VON NULL AUF HUNDERT. UND ZURÜCK

Klar, wir messen die Temperatur in Grad. Celsius. Oder doch Fahrenheit? Haben wir nicht auch einmal von der Temperatur in Kelvin gehört? Was bedeutet jetzt eigentlich was, auf der Skala zwischen null und hundert?

Bei null Grad Celsius ist uns, wenn wir nicht angemessen angezogen sind, kalt. Und wie es ist, wenn es hundert Grad Celsius hat, wollen wir besser nicht wissen. Denn dann wären wir tot.

Bei null Grad Fahrenheit würden wir sagen: Ziemlich sehr kalt. Genau genommen fast minus 18 Grad. Hatten wir gerade erst, stimmt. Aber angenehm war es nicht.

Bei hundert Grad Fahrenheit hingegen würden wir den Schatten suchen. Aber mehr auch nicht. Unser gewohntes Thermometer zeigte dann fast 38 Grad. Celsius.

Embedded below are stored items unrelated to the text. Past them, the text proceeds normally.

/-- **THE FIRST CLASS ABOVE `□_z` OF THE TORUS IS THE FIRST CLASS ABOVE A LIFT `x` ON `L⁻ʲZ^d`** (torus of `Nb·Pb` cubes per
direction, `Pb ≥ 6` blocks per direction, so that `□^{∼2}` — five blocks wide — does not wrap): the torus localization
domains above `c̄z` outside the torus second class («X ⊂ □^{∼2}») correspond one-to-one to the localization domains
`Y ∈ 𝐃_j` of the infinite lattice with `FirstAbove Nb x Y`, by LIFTING (`X̄ ↦ tlift X̄`, inverse `Y ↦ proj(Y)`):
the identification `e` that `…Eq357ExtensionZd.sum_torusFirst_eq_of_equiv` / `abs_sum_torusFirst_sub_tsum_le` took as a
HYPOTHESIS, constructed for Bałaban's periodic carrier.  Stated as the existence of an `Equiv` whose value on `X̄` is the
lift of `X̄` and projects back onto `X̄`. [cite: Balaban1988Convergent, p.279 (the two cases (I.3.5)), p.281;
Balaban1987RG1, p.251 (torus), p.257 (localization domains)] -/
theorem exists_firstClassEquiv_torus (hPb : 6 ≤ Pb) {x : Pt d} {cz : TPt d (Nb * Pb)}
    (hx : proj (Nb * Pb) x = cz) :
    ∃ e : {X // X ∈ ((tcubeSys d (Nb * Pb)).above cz).filter (fun X => ¬ TSecondAbove Nb cz X)}
        ≃ {Y : LocDom d // FirstAbove Nb x Y},
      ∀ X, (e X).1.1 = tlift Nb x X.1.1 ∧ ((e X).1.1).image (proj (Nb * Pb)) = X.1.1 := by
  classical
  have hNb : 0 < Nb := Nat.pos_of_ne_zero (NeZero.ne Nb)
  have hle : 5 ≤ Pb := le_trans (by norm_num) hPb
  have key : ∀ X : (tsys d (Nb * Pb)).Dom,
      X ∈ ((tcubeSys d (Nb * Pb)).above cz).filter (fun X => ¬ TSecondAbove Nb cz X)
        ↔ cz ∈ X.1 ∧ ∀ b ∈ X.1, TInEnl Nb 2 cz b := by
    intro X
    rw [Finset.mem_filter, CubeSystem.mem_above, not_tSecondAbove_iff, tcubeSys_cubes]
    exact Iff.rfl
  refine ⟨{ toFun := fun X =>
              ⟨⟨tlift Nb x X.1.1,
                ⟨x, self_mem_tlift hNb hx ((key X.1).1 X.2).1⟩,
                faceConnected_tlift hPb hx X.1.2.2 ((key X.1).1 X.2).2⟩,
               self_mem_tlift hNb hx ((key X.1).1 X.2).1, fun y hy => ((mem_tlift hNb).1 hy).1⟩
            invFun := fun Y =>
              ⟨⟨Y.1.1.image (proj (Nb * Pb)), Y.1.2.1.image _, tFaceConnected_image Y.1.2.2⟩,
               (key _).2 ⟨by rw [← hx]; exact Finset.mem_image_of_mem _ Y.2.1, fun b hb => by
                  obtain ⟨y, hy, rfl⟩ := Finset.mem_image.1 hb
                  rw [← hx]
                  exact tInEnl_of_inEnl (Y.2.2 y hy)⟩⟩
            left_inv := fun X => ?_
            right_inv := fun Y => ?_ }, fun X => ⟨rfl, image_proj_tlift hx ((key X.1).1 X.2).2⟩⟩
  · apply Subtype.ext
    apply Subtype.ext
    exact image_proj_tlift hx ((key X.1).1 X.2).2
  · apply Subtype.ext
    apply Subtype.ext
    show tlift Nb x (Y.1.1.image (proj (Nb * Pb))) = Y.1.1
    ext y
    rw [mem_tlift hNb]
    constructor
    · rintro ⟨hyw, hyp⟩
      obtain ⟨y₀, hy₀, he⟩ := Finset.mem_image.1 hyp
      have heq : y₀ = y := eq_of_inEnl_of_proj_eq hNb hle (Y.2.2 y₀ hy₀) hyw he
      rw [← heq]
      exact hy₀
    · intro hy
      exact ⟨Y.2.2 y hy, Finset.mem_image_of_mem _ hy⟩
/-! ## Every twisted arc of the successor `G = (1+v)⁶X² + (1+v)⁵A⁴ + (1+v)⁵b³` has `γ_X = γ_A = γ_b = 0` -/

/-- `bk1`, SUCCESSOR: if `G = X²(1+v)⁶ + A⁴(1+v)⁵ + b³(1+v)⁵` (char 2; `0 = s` idle, `1 = X`, `2 = A`, `3 = b`,
`4 = v`) is twisted-trivial along the arc `γ` (tree predicate, any Frobenius exponent), then `γ_X = γ_A = γ_b = 0`.
So Sketch v5's `satDir 2 G ⊆ {s, v}`: the direction `X ∈ satDir 2 h` of `bk1_slice_twistedTrivialFix` is NOT a
saturated direction of `G = g ∘ Λ₂`, against `Round5.SatDirTwistedCylinder`; consistent with the repair C″.
[OURS · L1 W4.3 · tri-1 TRIAGE v9.5 §21.13 (ii)] -/
theorem bk1_successor_arc_eq_zero [CharP k 2] (γ : Fin 5 → MvPowerSeries (Fin 1) k)
    (hγ : TwistedTrivialAlongFix 2
      (X 1 ^ 2 * (1 + X 4) ^ 6 + X 2 ^ 4 * (1 + X 4) ^ 5 + X 3 ^ 3 * (1 + X 4) ^ 5 : MvPowerSeries (Fin 5) k) γ) :
    γ 1 = 0 ∧ γ 2 = 0 ∧ γ 3 = 0 := by
  classical
  set G : MvPowerSeries (Fin 5) k :=
    X 1 ^ 2 * (1 + X 4) ^ 6 + X 2 ^ 4 * (1 + X 4) ^ 5 + X 3 ^ 3 * (1 + X 4) ^ 5 with hG
  have hγ0 : ∀ i, constantCoeff (γ i) = 0 := hγ.1
  -- characteristic 2 in `k⟦σ⟧`
  haveI : CharP (MvPowerSeries (Fin 1) k) 2 := charP_of_injective_ringHom C_injective 2
  have h2 : (2 : MvPowerSeries (Fin 1) k) = 0 := CharP.ofNat_eq_zero _ 2
  -- `G ∈ 𝔪²`
  have hO : OrderGE 2 G := by
    intro m hm
    by_contra hlt
    push Not at hlt
    have h1 : m 1 < 2 := lt_of_le_of_lt
      (Finset.single_le_sum (f := fun i => m i) (fun i _ => Nat.zero_le _) (Finset.mem_univ (1 : Fin 5))) hlt
    have h2' : m 2 < 4 := lt_of_le_of_lt
      (Finset.single_le_sum (f := fun i => m i) (fun i _ => Nat.zero_le _) (Finset.mem_univ (2 : Fin 5))) (by omega)
    have h3 : m 3 < 3 := lt_of_le_of_lt
      (Finset.single_le_sum (f := fun i => m i) (fun i _ => Nat.zero_le _) (Finset.mem_univ (3 : Fin 5))) (by omega)
    apply hm
    rw [hG, map_add, map_add, X_pow_eq (1 : Fin 5) 2, X_pow_eq (2 : Fin 5) 4, X_pow_eq (3 : Fin 5) 3,
      coeff_monomial_mul, coeff_monomial_mul, coeff_monomial_mul, if_neg, if_neg, if_neg, add_zero, add_zero]
    · exact fun h => absurd (Finsupp.single_le_iff.mp h) (by omega)
    · exact fun h => absurd (Finsupp.single_le_iff.mp h) (by omega)
    · exact fun h => absurd (Finsupp.single_le_iff.mp h) (by omega)
  -- the translate `G(x + γ(σ))` has `x`-order ≥ 2 (R4-1), so its coefficients of `x`-degree ≤ 1 vanish
  have hX := xOrderGE_of_twistedTrivialAlongFix 2 two_ne_zero 2 G γ hO hγ 0
  have hcoef : ∀ μ : Fin (5 + 1) →₀ ℕ, (∑ i : Fin 5, μ i.succ) < 2 → coeff μ (translateAlong 2 0 G γ) = 0 := by
    intro μ hμ
    by_contra h
    have := hX μ h
    omega
  have ha := hasSubst_sigma (k := k) 5
  have haS0 : ∀ i, constantCoeff (subst (fun _ : Fin 1 => (X (0 : Fin (5 + 1)) : MvPowerSeries (Fin (5 + 1)) k)
      ^ (2 ^ 0)) (γ i)) = 0 := fun i =>
    constantCoeff_subst_eq_zero ha (fun _ => by simp [constantCoeff_X]) (hγ0 i)
  -- STEP 0 (kill every `x`-variable): the `x`-constant part `q₀ = γ_X²c⁶ + γ_A⁴c⁵ + γ_b³c⁵` vanishes
  have hfam0 : (fun i : Fin 5 => (if (i.succ : Fin (5 + 1)) = 0 then (X i.succ : MvPowerSeries (Fin (5 + 1)) k) else 0)
      + subst (fun _ : Fin 1 => (X (0 : Fin (5 + 1)) : MvPowerSeries (Fin (5 + 1)) k) ^ (2 ^ 0)) (γ i)) =
      fun i : Fin 5 => subst (fun _ : Fin 1 => (X (0 : Fin (5 + 1)) : MvPowerSeries (Fin (5 + 1)) k) ^ (2 ^ 0))
        (γ i) := by
    funext i
    rw [if_neg (Fin.succ_ne_zero i), zero_add]
  have hT0 : HasSubst (fun i : Fin 5 => subst (fun _ : Fin 1 => (X (0 : Fin (5 + 1)) : MvPowerSeries (Fin (5 + 1)) k)
      ^ (2 ^ 0)) (γ i)) := hasSubst_of_constantCoeff_zero haS0
  have hE0 : subst (fun v : Fin (5 + 1) => if v = 0 then (X v : MvPowerSeries (Fin (5 + 1)) k) else 0)
        (translateAlong 2 0 G γ) =
      subst (fun _ : Fin 1 => (X (0 : Fin (5 + 1)) : MvPowerSeries (Fin (5 + 1)) k) ^ (2 ^ 0))
        (γ 1 ^ 2 * (1 + γ 4) ^ 6 + γ 2 ^ 4 * (1 + γ 4) ^ 5 + γ 3 ^ 3 * (1 + γ 4) ^ 5) := by
    rw [subst_keep_translateAlong (fun v : Fin (5 + 1) => v = 0) rfl γ hγ0 G, hfam0, hG, ← coe_substAlgHom hT0]
    simp only [map_add, map_mul, map_pow, map_one, substAlgHom_X]
    conv_rhs => rw [← coe_substAlgHom ha]; simp only [map_add, map_mul, map_pow, map_one]
    rw [coe_substAlgHom ha]
  have hq0 : γ 1 ^ 2 * (1 + γ 4) ^ 6 + γ 2 ^ 4 * (1 + γ 4) ^ 5 + γ 3 ^ 3 * (1 + γ 4) ^ 5 = 0 := by
    apply eq_zero_of_coeff_single
    intro m
    rw [← coeff_single_subst_sigma (N := 5), ← hE0,
      coeff_subst_keep _ _ _ (fun v hv => by
        by_contra h
        exact hv (by rw [Finsupp.single_apply, if_neg (Ne.symm h)])),
      hcoef _ (by simp only [single_zero_apply_succ, Finset.sum_const_zero]; norm_num)]
  have hq0' : subst (fun _ : Fin 1 => (X (0 : Fin (5 + 1)) : MvPowerSeries (Fin (5 + 1)) k) ^ (2 ^ 0))
      (γ 1 ^ 2 * (1 + γ 4) ^ 6 + γ 2 ^ 4 * (1 + γ 4) ^ 5 + γ 3 ^ 3 * (1 + γ 4) ^ 5) = 0 := by
    rw [hq0, ← coe_substAlgHom ha, map_zero]
  -- STEP b (keep `σ` and `x_b = X (succ 3)`): the `x_b`-linear part `3γ_b²c⁵` of the translate vanishes
  have hfamb : (fun i : Fin 5 => (if ((i.succ : Fin (5 + 1)) = 0 ∨ (i.succ : Fin (5 + 1)) = Fin.succ 3)
        then (X i.succ : MvPowerSeries (Fin (5 + 1)) k) else 0) + subst (fun _ : Fin 1 => (X (0 : Fin (5 + 1)) : MvPowerSeries (Fin (5 + 1)) k) ^ (2 ^ 0)) (γ i)) =
      fun i : Fin 5 => (if i = 3 then (X i.succ : MvPowerSeries (Fin (5 + 1)) k) else 0) + subst (fun _ : Fin 1 => (X (0 : Fin (5 + 1)) : MvPowerSeries (Fin (5 + 1)) k) ^ (2 ^ 0)) (γ i) := by
    funext i
    by_cases hi : i = 3
    · subst hi; simp
    · rw [if_neg, if_neg hi]
      rintro (h | h)
      · exact Fin.succ_ne_zero _ h
      · exact hi (Fin.succ_injective _ h)
  have hTb : HasSubst (fun i : Fin 5 => (if i = 3 then (X i.succ : MvPowerSeries (Fin (5 + 1)) k) else 0)
      + subst (fun _ : Fin 1 => (X (0 : Fin (5 + 1)) : MvPowerSeries (Fin (5 + 1)) k) ^ (2 ^ 0)) (γ i)) :=
    hasSubst_of_constantCoeff_zero fun i => by
      rw [map_add, haS0 i, add_zero]
      split_ifs <;> simp [constantCoeff_X]
  have hEb : subst (fun v : Fin (5 + 1) => if (v = 0 ∨ v = Fin.succ 3) then (X v : MvPowerSeries (Fin (5 + 1)) k) else 0)
        (translateAlong 2 0 G γ) =
      X (Fin.succ 3) * subst (fun _ : Fin 1 => (X (0 : Fin (5 + 1)) : MvPowerSeries (Fin (5 + 1)) k) ^ (2 ^ 0)) (3 * γ 3 ^ 2 * (1 + γ 4) ^ 5)
      + X (Fin.succ 3) ^ 2 * (3 * subst (fun _ : Fin 1 => (X (0 : Fin (5 + 1)) : MvPowerSeries (Fin (5 + 1)) k) ^ (2 ^ 0)) (γ 3) * (1 + subst (fun _ : Fin 1 => (X (0 : Fin (5 + 1)) : MvPowerSeries (Fin (5 + 1)) k) ^ (2 ^ 0)) (γ 4)) ^ 5
          + X (Fin.succ 3) * (1 + subst (fun _ : Fin 1 => (X (0 : Fin (5 + 1)) : MvPowerSeries (Fin (5 + 1)) k) ^ (2 ^ 0)) (γ 4)) ^ 5)
      + subst (fun _ : Fin 1 => (X (0 : Fin (5 + 1)) : MvPowerSeries (Fin (5 + 1)) k) ^ (2 ^ 0))
          (γ 1 ^ 2 * (1 + γ 4) ^ 6 + γ 2 ^ 4 * (1 + γ 4) ^ 5 + γ 3 ^ 3 * (1 + γ 4) ^ 5) := by
    rw [subst_keep_translateAlong (fun v : Fin (5 + 1) => v = 0 ∨ v = Fin.succ 3) (Or.inl rfl) γ hγ0 G, hfamb, hG,
      ← coe_substAlgHom hTb]
    simp only [map_add, map_mul, map_pow, map_one]
    rw [substAlgHom_X, substAlgHom_X, substAlgHom_X, substAlgHom_X]
    rw [if_neg (show ¬((1 : Fin 5) = 3) by decide), if_neg (show ¬((2 : Fin 5) = 3) by decide),
      if_pos (show ((3 : Fin 5) = 3) from rfl), if_neg (show ¬((4 : Fin 5) = 3) by decide), zero_add, zero_add,
      zero_add]
    conv_rhs => rw [← coe_substAlgHom ha]; simp only [map_add, map_mul, map_pow, map_one, map_ofNat]
    rw [coe_substAlgHom ha]
    ring
  have hrb : (3 * γ 3 ^ 2 * (1 + γ 4) ^ 5 : MvPowerSeries (Fin 1) k) = 0 := by
    apply eq_zero_of_coeff_single
    intro m
    have hc := hcoef (Finsupp.single 0 m + Finsupp.single (Fin.succ 3) 1) (by
      simp only [Finsupp.add_apply, single_zero_apply_succ, single_succ_apply_succ, zero_add, Finset.sum_ite_eq,
        Finset.mem_univ, if_true]
      norm_num)
    rw [← coeff_subst_keep (fun v : Fin (5 + 1) => v = 0 ∨ v = Fin.succ 3) _ _ (fun v hv => by
        by_contra h
        push Not at h
        apply hv
        rw [Finsupp.add_apply, Finsupp.single_apply, if_neg (Ne.symm h.1), Finsupp.single_apply,
          if_neg (Ne.symm h.2), add_zero]),
      hEb, hq0', add_zero, map_add, coeff_single_add_X_mul, coeff_single_add_X_sq_mul _ _ (Fin.succ_ne_zero 3),
      add_zero, coeff_single_subst_sigma (N := 5)] at hc
    exact hc
  -- STEP v (keep `σ` and `x_v = X (succ 4)`): the `x_v`-linear part `6γ_X²c⁵ + 5(γ_A⁴+γ_b³)c⁴` vanishes
  have hfamv : (fun i : Fin 5 => (if ((i.succ : Fin (5 + 1)) = 0 ∨ (i.succ : Fin (5 + 1)) = Fin.succ 4)
        then (X i.succ : MvPowerSeries (Fin (5 + 1)) k) else 0) + subst (fun _ : Fin 1 => (X (0 : Fin (5 + 1)) : MvPowerSeries (Fin (5 + 1)) k) ^ (2 ^ 0)) (γ i)) =
      fun i : Fin 5 => (if i = 4 then (X i.succ : MvPowerSeries (Fin (5 + 1)) k) else 0) + subst (fun _ : Fin 1 => (X (0 : Fin (5 + 1)) : MvPowerSeries (Fin (5 + 1)) k) ^ (2 ^ 0)) (γ i) := by
    funext i
    by_cases hi : i = 4
    · subst hi; simp
    · rw [if_neg, if_neg hi]
      rintro (h | h)
      · exact Fin.succ_ne_zero _ h
      · exact hi (Fin.succ_injective _ h)
  have hTv : HasSubst (fun i : Fin 5 => (if i = 4 then (X i.succ : MvPowerSeries (Fin (5 + 1)) k) else 0)
      + subst (fun _ : Fin 1 => (X (0 : Fin (5 + 1)) : MvPowerSeries (Fin (5 + 1)) k) ^ (2 ^ 0)) (γ i)) :=
    hasSubst_of_constantCoeff_zero fun i => by
      rw [map_add, haS0 i, add_zero]
      split_ifs <;> simp [constantCoeff_X]
  have hEv : subst (fun v : Fin (5 + 1) => if (v = 0 ∨ v = Fin.succ 4) then (X v : MvPowerSeries (Fin (5 + 1)) k) else 0)
        (translateAlong 2 0 G γ) =
      X (Fin.succ 4) * subst (fun _ : Fin 1 => (X (0 : Fin (5 + 1)) : MvPowerSeries (Fin (5 + 1)) k) ^ (2 ^ 0))
          (6 * γ 1 ^ 2 * (1 + γ 4) ^ 5 + 5 * (γ 2 ^ 4 + γ 3 ^ 3) * (1 + γ 4) ^ 4)
      + X (Fin.succ 4) ^ 2 *
          (subst (fun _ : Fin 1 => (X (0 : Fin (5 + 1)) : MvPowerSeries (Fin (5 + 1)) k) ^ (2 ^ 0)) (γ 1) ^ 2 *
              (15 * (1 + subst (fun _ : Fin 1 => (X (0 : Fin (5 + 1)) : MvPowerSeries (Fin (5 + 1)) k) ^ (2 ^ 0)) (γ 4)) ^ 4
                + 20 * (1 + subst (fun _ : Fin 1 => (X (0 : Fin (5 + 1)) : MvPowerSeries (Fin (5 + 1)) k) ^ (2 ^ 0)) (γ 4)) ^ 3 * X (Fin.succ 4)
                + 15 * (1 + subst (fun _ : Fin 1 => (X (0 : Fin (5 + 1)) : MvPowerSeries (Fin (5 + 1)) k) ^ (2 ^ 0)) (γ 4)) ^ 2 * X (Fin.succ 4) ^ 2
                + 6 * (1 + subst (fun _ : Fin 1 => (X (0 : Fin (5 + 1)) : MvPowerSeries (Fin (5 + 1)) k) ^ (2 ^ 0)) (γ 4)) * X (Fin.succ 4) ^ 3 + X (Fin.succ 4) ^ 4)
            + (subst (fun _ : Fin 1 => (X (0 : Fin (5 + 1)) : MvPowerSeries (Fin (5 + 1)) k) ^ (2 ^ 0)) (γ 2) ^ 4 + subst (fun _ : Fin 1 => (X (0 : Fin (5 + 1)) : MvPowerSeries (Fin (5 + 1)) k) ^ (2 ^ 0)) (γ 3) ^ 3) *
              (10 * (1 + subst (fun _ : Fin 1 => (X (0 : Fin (5 + 1)) : MvPowerSeries (Fin (5 + 1)) k) ^ (2 ^ 0)) (γ 4)) ^ 3
                + 10 * (1 + subst (fun _ : Fin 1 => (X (0 : Fin (5 + 1)) : MvPowerSeries (Fin (5 + 1)) k) ^ (2 ^ 0)) (γ 4)) ^ 2 * X (Fin.succ 4)
                + 5 * (1 + subst (fun _ : Fin 1 => (X (0 : Fin (5 + 1)) : MvPowerSeries (Fin (5 + 1)) k) ^ (2 ^ 0)) (γ 4)) * X (Fin.succ 4) ^ 2 + X (Fin.succ 4) ^ 3))
      + subst (fun _ : Fin 1 => (X (0 : Fin (5 + 1)) : MvPowerSeries (Fin (5 + 1)) k) ^ (2 ^ 0))
          (γ 1 ^ 2 * (1 + γ 4) ^ 6 + γ 2 ^ 4 * (1 + γ 4) ^ 5 + γ 3 ^ 3 * (1 + γ 4) ^ 5) := by
    rw [subst_keep_translateAlong (fun v : Fin (5 + 1) => v = 0 ∨ v = Fin.succ 4) (Or.inl rfl) γ hγ0 G, hfamv, hG,
      ← coe_substAlgHom hTv]
    simp only [map_add, map_mul, map_pow, map_one]
    rw [substAlgHom_X, substAlgHom_X, substAlgHom_X, substAlgHom_X]
    rw [if_neg (show ¬((1 : Fin 5) = 4) by decide), if_neg (show ¬((2 : Fin 5) = 4) by decide),
      if_neg (show ¬((3 : Fin 5) = 4) by decide), if_pos (show ((4 : Fin 5) = 4) from rfl), zero_add, zero_add,
      zero_add]
    conv_rhs => rw [← coe_substAlgHom ha]; simp only [map_add, map_mul, map_pow, map_one, map_ofNat]
    rw [coe_substAlgHom ha]
    ring
  have hrv : (6 * γ 1 ^ 2 * (1 + γ 4) ^ 5 + 5 * (γ 2 ^ 4 + γ 3 ^ 3) * (1 + γ 4) ^ 4 : MvPowerSeries (Fin 1) k) = 0 := by
    apply eq_zero_of_coeff_single
    intro m
    have hc := hcoef (Finsupp.single 0 m + Finsupp.single (Fin.succ 4) 1) (by
      simp only [Finsupp.add_apply, single_zero_apply_succ, single_succ_apply_succ, zero_add, Finset.sum_ite_eq,
        Finset.mem_univ, if_true]
      norm_num)
    rw [← coeff_subst_keep (fun v : Fin (5 + 1) => v = 0 ∨ v = Fin.succ 4) _ _ (fun v hv => by
        by_contra h
        push Not at h
        apply hv
        rw [Finsupp.add_apply, Finsupp.single_apply, if_neg (Ne.symm h.1), Finsupp.single_apply,
          if_neg (Ne.symm h.2), add_zero]),
      hEv, hq0', add_zero, map_add, coeff_single_add_X_mul, coeff_single_add_X_sq_mul _ _ (Fin.succ_ne_zero 4),
      add_zero, coeff_single_subst_sigma (N := 5)] at hc
    exact hc
  -- CONCLUSION in `k⟦σ⟧` (char 2, `1 + γ_v` a unit, no zero divisors)
  have h14 : (1 + γ 4 : MvPowerSeries (Fin 1) k) ≠ 0 := fun h => by
    have h' := congrArg constantCoeff h
    rw [map_add, map_one, hγ0 4, add_zero, map_zero] at h'
    exact one_ne_zero h'
  have hγ3 : γ 3 = 0 := by
    have e : γ 3 ^ 2 * (1 + γ 4) ^ 5 = 0 := by
      linear_combination hrb - (γ 3 ^ 2 * (1 + γ 4) ^ 5) * h2
    rcases mul_eq_zero.mp e with h | h
    · exact (pow_eq_zero_iff two_ne_zero).mp h
    · exact absurd ((pow_eq_zero_iff (by norm_num)).mp h) h14
  have hγ2 : γ 2 = 0 := by
    have e : γ 2 ^ 4 * (1 + γ 4) ^ 4 = 0 := by
      rw [hγ3] at hrv
      linear_combination hrv + (-3 * γ 1 ^ 2 * (1 + γ 4) ^ 5 - 2 * γ 2 ^ 4 * (1 + γ 4) ^ 4) * h2
    rcases mul_eq_zero.mp e with h | h
    · exact (pow_eq_zero_iff (by norm_num)).mp h
    · exact absurd ((pow_eq_zero_iff (by norm_num)).mp h) h14
  have hγ1 : γ 1 = 0 := by
    have e : γ 1 ^ 2 * (1 + γ 4) ^ 6 = 0 := by
      rw [hγ2, hγ3] at hq0
      linear_combination hq0
    rcases mul_eq_zero.mp e with h | h
    · exact (pow_eq_zero_iff two_ne_zero).mp h
    · exact absurd ((pow_eq_zero_iff (by norm_num)).mp h) h14
  exact ⟨hγ1, hγ2, hγ3⟩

Noch ungewöhnlicher ist es für die meisten von uns, die Temperatur in Kelvin umzurechnen. Zur Erinnerung: Kelvin ist jene Temperatureinheit, die bei Null dort zu zählen beginnt, wo es die absolut tiefste Temperatur hat, die auf der Erde gemessen werden kann: minus 273,15 Celsius. Wie unsereiner diese Tiefsttemperatur empfinden würde, ist ganz einfach zu beantworten: Gar nicht.

Wenn wir jetzt hoffen, dass hundert Kelvin mehr eine entscheidende Verbesserung darstellt: leider nein. Denn die Temperatureinheit Kelvin zählt in exakt denselben Größeneinheiten nach oben, wie das auch die Grad Celsius tun. Hundert Kelvin bedeuten also, umgerechnet in Grad Celsius: minus -173,15. Und bei dieser Temperatur gilt, was auch bei null Kelvin gilt: Da geht gar nichts mehr.

Offenbar wird es Zeit für uns, dass wir mit der Fahrenheit-Liste besser bekannt werden.